CUDA Mergesort algorithm idea.

I am recently working on a MergeSort algorithm on CUDA. I have some doubts to develpe the logic about how to do it parallaly. I already implemented CPU version of it.

My input arraysize could be from 1 till 2^20. On CUDA how could I take a part of Large array and then sort it and then make array size big in fractional steps and sort the elements?

For example, if I have my array size of 32 elements. At first I take 8 threads to sort 4 elements each and then I make my array slice to 8,16,32. How to effectively do this on CUDA?

That’s pretty much everyone’s problem when porting CPU code to GPU, and it can take weeks to figure out one possible solution. My suggestion would be to first see if this problem wasn’t already solved, and then search and read as many similar problems as possible and bring the basic concepts that parallel implementations often share.

Personally I don’t think people will just drop some code here unless they already have it.

hello

Yes, I have solved the problem and working to finalize it with the help of some available resources. but now there is a problem in code. IT is how to run “(call)” Cuda function(global) from another CUDA function?

It gives me an error that it is allowed on compute architecture compute_35 or above. So I tried to change command line option to --gpu-architecture=compute_35 OR arch=compute_35 but still getting the same error.

I am having NVIDIA MX150 graphics card and some online post says it has compute capability of compute_61. but it is not working

Might be someone could have an idea how to deal with such problem?

-arch=sm_35 -rdc=true -lcudadevrt

I solved the problem but I think it was something else. I changed the flag as you have told but still had an error.

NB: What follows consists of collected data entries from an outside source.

import Summits.CriticalPhenomena.PercolationContinuityZ3.Theorems.PercNearOneGluingNoHeavyQuantGatedSliceMixLawQAlone
import Summits.CriticalPhenomena.PercolationContinuityZ3.Theorems.PercNearOneGluingNoHeavyQuantGatedSliceMixLawQTwinClosed
import Summits.CriticalPhenomena.PercolationContinuityZ3.Theorems.PercNearOneGluingNoHeavyQuantGatedSliceMixLawQTwinOpen
import Summits.CriticalPhenomena.PercolationContinuityZ3.Theorems.PercNearOneGluingNoHeavyQuantGatedSliceMixLawQTopOpen
import Summits.CriticalPhenomena.PercolationContinuityZ3.Theorems.PercNearOneGluingNoHeavyQuantGatedSliceMixLawQLightTop
import Summits.CriticalPhenomena.PercolationContinuityZ3.Theorems.PercNearOneGluingNoHeavyQuantGatedSliceMixLawQTwinAbove
import HarnessLib

/-!
# QUANT lane R8, T-DEC, leg (III), blob case — `LawDec.GatedSliceMixLaw'`, the Q-ALONE side: CELL Q4 WITH THE TOP A MID is closed
# (`k₁` a `t`-low or `k₁ = 0`, twin `k₁ + a ≤ j` a mid, top `k₂ ≤ j` a mid, `k₂ + a` a giant ⟹ the moved law `Q` is DEC) — and with it
# cell B-L ∧ `k₂ ≤ j` of regime B

builds on p205010 (kernel theorem, internal audit signed; external expert review pending)

Support file (`--supports stmt-CriticalPhenomena-4575`), QUANT lane seat prim-quant-arm-1 (gen 41), rung R8 of
`run/shared/lean/prim/quant/LADDER.md`.  Theorems only, standard axioms, no sorries, no definitions.  Pure case assembly of the landed class
theorems `mixLawQ_decAtT_of_noLow` (`k₁ = 0`), `…_twinClosed`, `…_twinOpen`, `…_topOpenHeavy`, `…_lightTop` (twin at or below `t`) and
`…_twinAbove` (twin above `t`).  Memo `run/shared/lean/prim/quant/prim-quant-arm-1-g41/Q-ALONE-G41.md` §2–§4b (exact census: the moved law is
DEC in every instance of these classes; MIDS-FIRST routing certifies all).

* **`LawDec.mixLawQ_decAtT_cellQ4_topMid`** — the binder of `MixLawCellQ4` (without its unused frame hypotheses) plus `t ≤ 2k₂` and
  `j + 1 ≤ k₂ + a` ⟹ `Q` is `DECAtT y t j (M+a)`.
* `LawDec.gatedSliceMixLaw'_cellQ4_topMid` — the node's conclusion with θ = 0 there.
* **`LawDec.gatedSliceMixLaw'_cellBL_of_top_le`** — lead g32's cell B-L of `MixLawRegimeB` (`…QuantGatedSliceMixLawRegimeBOfCells`, hypothesis
  `hBL` of `mixLawRegimeB_of_cells`) restricted to `k₂ ≤ j`, in that binder's exact shape plus the final hypothesis `k₂ ≤ j`: θ = 0 (in regime B,
  `t ≤ 2S` forbids a low top, so the top is a mid).  The complementary part `j + 1 ≤ k₂` of B-L is cell B-TWIN (mixtures; typer / census-2).
HONEST STATUS: cell Q4 still lacks its low-top corner (`2k₂ < t`, part of cell QK) and the no-giant corner is `…of_top_le`; cells QK, QH and
the assembly `mixLawCellQ4_holds` remain; `GatedSliceMixLaw'` (regime R), CW, `GateMove`, `GatedConvEmptyFree`, `SingleGateConvClosed`, `TreeDEC`,
`FarTreeRow` OPEN; RATE class log\* / honest sentence unchanged.

[this work]; node: prim-quant-stmt g29/g30, cells: typer g30, cell B-L: lead g32 (this lane).  Nothing here is cited as a published result.
The gluing rows served [cite: KozmaNitzan2024, Conjecture 3 (p. 15)]; product measure [cite: Grimmett1999, §1.3 p. 10].
-/

noncomputable section

namespace Summit.CriticalPhenomena.PercolationContinuityZ3.Theorems

namespace Quant

open Finset

/-- the two-point law `{lo, hi; g}` (as in `…QuantLawDEC`) -/
local notation3 "TP[" lo ", " hi ", " g ", " h "]" =>
  (g : ℝ) * (if (h : ℕ) = (hi : ℕ) then (1 : ℝ) else 0) + (1 - (g : ℝ)) * (if (h : ℕ) = (lo : ℕ) then (1 : ℝ) else 0)

namespace LawDec

/-- **CELL Q4 WITH THE TOP A MID ⟹ `Q` IS DEC.**  `k₁ ≤ j` with `2k₁ < t` (`k₁ = 0` allowed), twin `k₁ + a ≤ j` with `t ≤ 2(k₁+a)`, top
`k₂ ≤ j` with `t ≤ 2k₂`, `k₂ + a ≥ j + 1`.  Case assembly of the class theorems (see the file header). [this work] -/
theorem mixLawQ_decAtT_cellQ4_topMid (y z g S lam : ℝ) (a j M k₁ k₂ : ℕ)
    (hy0 : 0 < y) (hy1 : y < 1) (hz0 : 0 ≤ z) (hz1 : z < 1) (hg1 : g ≤ 1) (hyg : y ≤ (1 - z) * g) (ha : 1 ≤ a)
    (hta : y * (M : ℝ) ≤ S) (hk : k₁ ≤ k₂) (hk₂M : k₂ ≤ M) (hlam0 : 0 ≤ lam) (hlam1 : lam ≤ 1)
    (hmean : (1 - z) * ((k₁ : ℝ) + ((k₂ : ℝ) - k₁) * lam) = S)
    (hk₁j : k₁ ≤ j) (hk₁low : 2 * (k₁ : ℝ) < S + (a : ℝ) * g * (1 - z))
    (hPj : k₁ + a ≤ j) (hPmid : S + (a : ℝ) * g * (1 - z) ≤ 2 * ((k₁ + a : ℕ) : ℝ))
    (hKj : k₂ ≤ j) (hKmid : S + (a : ℝ) * g * (1 - z) ≤ 2 * (k₂ : ℝ)) (hG : j + 1 ≤ k₂ + a) :
    DECAtT y (S + (a : ℝ) * g * (1 - z)) j (M + a)
      (fun p => z * (if p = 0 then (1 : ℝ) else 0) + (1 - z) * slice (fun q => TP[k₁, k₂, lam, q]) a g p) := by
  have hPr : ((k₁ + a : ℕ) : ℝ) = (k₁ : ℝ) + a := by push_cast; ring
  have hPmid' : S + (a : ℝ) * g * (1 - z) ≤ 2 * ((k₁ : ℝ) + a) := by rw [← hPr]; exact hPmid
  rcases Nat.eq_zero_or_pos k₁ with hk₁0 | hk₁pos
  · -- `k₁ = 0`: no nonzero low (the twin `a` and the top are mids, `k₂ + a` a giant)
    subst hk₁0
    refine mixLawQ_decAtT_of_noLow y z g S lam a j M 0 k₂ hy0 hy1 hz0 hz1 hg1 hyg ha hta hk hk₂M hlam0 hlam1 hmean ?_
    intro l hl1 hlj hlow
    have hl0 : l ≠ 0 := by omega
    have hla : l ≠ 0 + a := by
      intro h
      have : 2 * (l : ℝ) = 2 * ((0 + a : ℕ) : ℝ) := by rw [h]
      linarith
    have hlK : l ≠ k₂ := by
      intro h
      have : (l : ℝ) = k₂ := by exact_mod_cast h
      linarith
    have hlG : l ≠ k₂ + a := by omega
    rw [mixLawQ_eq_atoms, if_neg hl0, if_neg hla, if_neg hlK, if_neg hlG]
    ring
  · have hk₁ : 1 ≤ k₁ := hk₁pos
    by_cases hPt : (k₁ : ℝ) + a ≤ S + (a : ℝ) * g * (1 - z)
    · -- the twin at or below `t`
      by_cases hKt : (k₂ : ℝ) ≤ S + (a : ℝ) * g * (1 - z)
      · -- the top at or below `t`
        by_cases hlight : S + (a : ℝ) * g * (1 - z) < (k₁ : ℝ) + k₂
            ∧ S + (a : ℝ) * g * (1 - z) - 2 * (k₁ : ℝ) < y * ((k₂ : ℝ) - k₁)
        · exact mixLawQ_decAtT_lightTop y z g S lam a j M k₁ k₂ hy0 hy1 hz0 hz1 hg1 hyg ha hta hk hk₂M hlam0 hlam1 hmean hk₁ hk₁j
            hk₁low hPj hPt hPmid' hKj hlight.1 hlight.2 hG
        · have hKheavy : S + (a : ℝ) * g * (1 - z) < (k₁ : ℝ) + k₂ →
              y * ((k₂ : ℝ) - k₁) ≤ S + (a : ℝ) * g * (1 - z) - 2 * (k₁ : ℝ) := by
            intro hc
            by_contra hn
            exact hlight ⟨hc, not_le.1 hn⟩
          by_cases hPclosed : 2 * (k₁ : ℝ) + a ≤ S + (a : ℝ) * g * (1 - z)
          · exact mixLawQ_decAtT_twinClosed y z g S lam a j M k₁ k₂ hy0 hy1 hz0 hz1 hg1 hyg ha hta hk hk₂M hlam0 hlam1 hmean hk₁ hk₁j
              hPclosed hPj hPmid hKj hKmid hKt hKheavy hG
          · exact mixLawQ_decAtT_twinOpen y z g S lam a j M k₁ k₂ hy0 hy1 hz0 hz1 hg1 hyg ha hta hk hk₂M hlam0 hlam1 hmean hk₁ hk₁j
              hk₁low (not_le.1 hPclosed) hPj hPt hKj hKmid hKt hKheavy hG
      · -- the top above `t`
        have hKopen : S + (a : ℝ) * g * (1 - z) < (k₂ : ℝ) := not_le.1 hKt
        by_cases hKheavy : y * ((k₂ : ℝ) - k₁) ≤ S + (a : ℝ) * g * (1 - z) - 2 * (k₁ : ℝ)
        · exact mixLawQ_decAtT_topOpenHeavy y z g S lam a j M k₁ k₂ hy0 hy1 hz0 hz1 hg1 hyg ha hta hk hk₂M hlam0 hlam1 hmean hk₁ hk₁j
            hk₁low hPj hPt hPmid' hKj hKopen hKheavy hG
        · have hKcomp : S + (a : ℝ) * g * (1 - z) < (k₁ : ℝ) + k₂ := by
            have : (0 : ℝ) ≤ k₁ := Nat.cast_nonneg k₁
            linarith
          exact mixLawQ_decAtT_lightTop y z g S lam a j M k₁ k₂ hy0 hy1 hz0 hz1 hg1 hyg ha hta hk hk₂M hlam0 hlam1 hmean hk₁ hk₁j
            hk₁low hPj hPt hPmid' hKj hKcomp (not_le.1 hKheavy) hG
    · -- the twin above `t`
      exact mixLawQ_decAtT_twinAbove y z g S lam a j M k₁ k₂ hy0 hy1 hz0 hz1 hg1 hyg ha hta hk hk₂M hlam0 hlam1 hmean hk₁ hk₁j hk₁low
        hPj (not_le.1 hPt) hKj hKmid hG

/-- **`GatedSliceMixLaw'` with θ = 0 in cell Q4 with the top a mid.** [this work] -/
theorem gatedSliceMixLaw'_cellQ4_topMid (y z g S lam : ℝ) (a j M h k₁ k₂ : ℕ)
    (hy0 : 0 < y) (hy1 : y < 1) (hz0 : 0 ≤ z) (hz1 : z < 1) (hg1 : g ≤ 1) (hyg : y ≤ (1 - z) * g) (ha : 1 ≤ a)
    (hta : y * (M : ℝ) ≤ S) (hk : k₁ ≤ k₂) (hk₂M : k₂ ≤ M) (hlam0 : 0 ≤ lam) (hlam1 : lam ≤ 1)
    (hmean : (1 - z) * ((k₁ : ℝ) + ((k₂ : ℝ) - k₁) * lam) = S)
    (hk₁j : k₁ ≤ j) (hk₁low : 2 * (k₁ : ℝ) < S + (a : ℝ) * g * (1 - z))
    (hPj : k₁ + a ≤ j) (hPmid : S + (a : ℝ) * g * (1 - z) ≤ 2 * ((k₁ + a : ℕ) : ℝ))
    (hKj : k₂ ≤ j) (hKmid : S + (a : ℝ) * g * (1 - z) ≤ 2 * (k₂ : ℝ)) (hG : j + 1 ≤ k₂ + a) :
    ∃ θ : ℝ, 0 ≤ θ ∧ θ < 1 ∧
      DECAtT y (S + (a : ℝ) * g * (1 - z)) j (M + a)
        (fun p => θ * weakMidLaw S g h a p
          + (1 - θ) * (z * (if p = 0 then (1 : ℝ) else 0) + (1 - z) * slice (fun q => TP[k₁, k₂, lam, q]) a g p)) := by
  refine ⟨0, le_rfl, zero_lt_one, ?_⟩
  refine decAtT_congr (fun p => ?_)
    (mixLawQ_decAtT_cellQ4_topMid y z g S lam a j M k₁ k₂ hy0 hy1 hz0 hz1 hg1 hyg ha hta hk hk₂M hlam0 hlam1 hmean hk₁j hk₁low hPj
      hPmid hKj hKmid hG)
  ring

/-- **CELL B-L OF REGIME B WITH `k₂ ≤ j` ⟹ θ = 0.**  The hypothesis `hBL` of `mixLawRegimeB_of_cells` (`…QuantGatedSliceMixLawRegimeBOfCells`)
in its exact shape, plus `k₂ ≤ j`.  In regime B (`t ≤ 2S`) a low top `2k₂ < t` is impossible (`S ≤ k₂`), so the top is a mid and
`mixLawQ_decAtT_cellQ4_topMid` applies; the weak-mid law and `h` are not used. [this work] -/
theorem gatedSliceMixLaw'_cellBL_of_top_le :
    ∀ (y z g S lam : ℝ) (a j M h k₁ k₂ : ℕ),
      0 < y → y < 1 → 0 ≤ z → z < 1 → g ≤ 1 → y ≤ (1 - z) * g → 1 ≤ a → j < M + a → 0 < S → y * (M : ℝ) ≤ S →
      h ≤ j → h ≤ M → S < (h : ℝ) →
      ¬ DECAtT y (S + (a : ℝ) * g * (1 - z)) j (M + a) (weakMidLaw S g h a) →
      k₁ ≤ k₂ → k₂ ≤ M → 0 ≤ lam → lam ≤ 1 → (1 - z) * ((k₁ : ℝ) + ((k₂ : ℝ) - k₁) * lam) = S →
      k₁ ≤ j → 2 * (k₁ : ℝ) < S + (a : ℝ) * g * (1 - z) → k₁ + a ≤ j → j + 1 ≤ k₂ + a →
      S + (a : ℝ) * g * (1 - z) ≤ 2 * S → j + 1 ≤ h + a →
      S + (a : ℝ) * g * (1 - z) ≤ 2 * ((k₁ + a : ℕ) : ℝ) →
      k₂ ≤ j →
      ∃ θ : ℝ, 0 ≤ θ ∧ θ < 1 ∧
        DECAtT y (S + (a : ℝ) * g * (1 - z)) j (M + a)
          (fun p => θ * weakMidLaw S g h a p
            + (1 - θ) * (z * (if p = 0 then (1 : ℝ) else 0) + (1 - z) * slice (fun q => TP[k₁, k₂, lam, q]) a g p)) := by
  intro y z g S lam a j M h k₁ k₂ hy0 hy1 hz0 hz1 hg1 hyg ha _hjM _hS0 hta _hhj _hhM _hSh _hW hk hk₂M hlam0 hlam1 hmean
    hk₁j hk₁low hPj hG ht2S _hhaG hPmid hKj
  have hKmid : S + (a : ℝ) * g * (1 - z) ≤ 2 * (k₂ : ℝ) := by
    -- `S ≤ (1−z)·k₂ ≤ k₂`
    have hkr : (k₁ : ℝ) ≤ k₂ := by exact_mod_cast hk
    have h1 : (k₁ : ℝ) + ((k₂ : ℝ) - k₁) * lam ≤ k₂ := by nlinarith
    have h0 : 0 ≤ (k₁ : ℝ) + ((k₂ : ℝ) - k₁) * lam := by
      have : (0 : ℝ) ≤ k₁ := Nat.cast_nonneg k₁
      nlinarith
    have h2 : (1 - z) * ((k₁ : ℝ) + ((k₂ : ℝ) - k₁) * lam) ≤ 1 * ((k₁ : ℝ) + ((k₂ : ℝ) - k₁) * lam) :=
      mul_le_mul_of_nonneg_right (by linarith) h0
    linarith
  exact gatedSliceMixLaw'_cellQ4_topMid y z g S lam a j M h k₁ k₂ hy0 hy1 hz0 hz1 hg1 hyg ha hta hk hk₂M hlam0 hlam1 hmean hk₁j hk₁low
    hPj hPmid hKj hKmid hG

end LawDec

end Quant

end Summit.CriticalPhenomena.PercolationContinuityZ3.Theorems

So I changed the execution space-specifier from global to device. and then called device function from global and it compiles without an error.

I think there is no way to call global from global. Is there?

yes you can call global from global

It is called CUDA Dynamic Parallelism, and there is a whole section of the programming guide that explains it.

https://docs.nvidia.com/cuda/cuda-c-programming-guide/index.html#cuda-dynamic-parallelism

If you call a global function in device code, it must be properly configured: <<<…>>> just as you would when calling it from host code.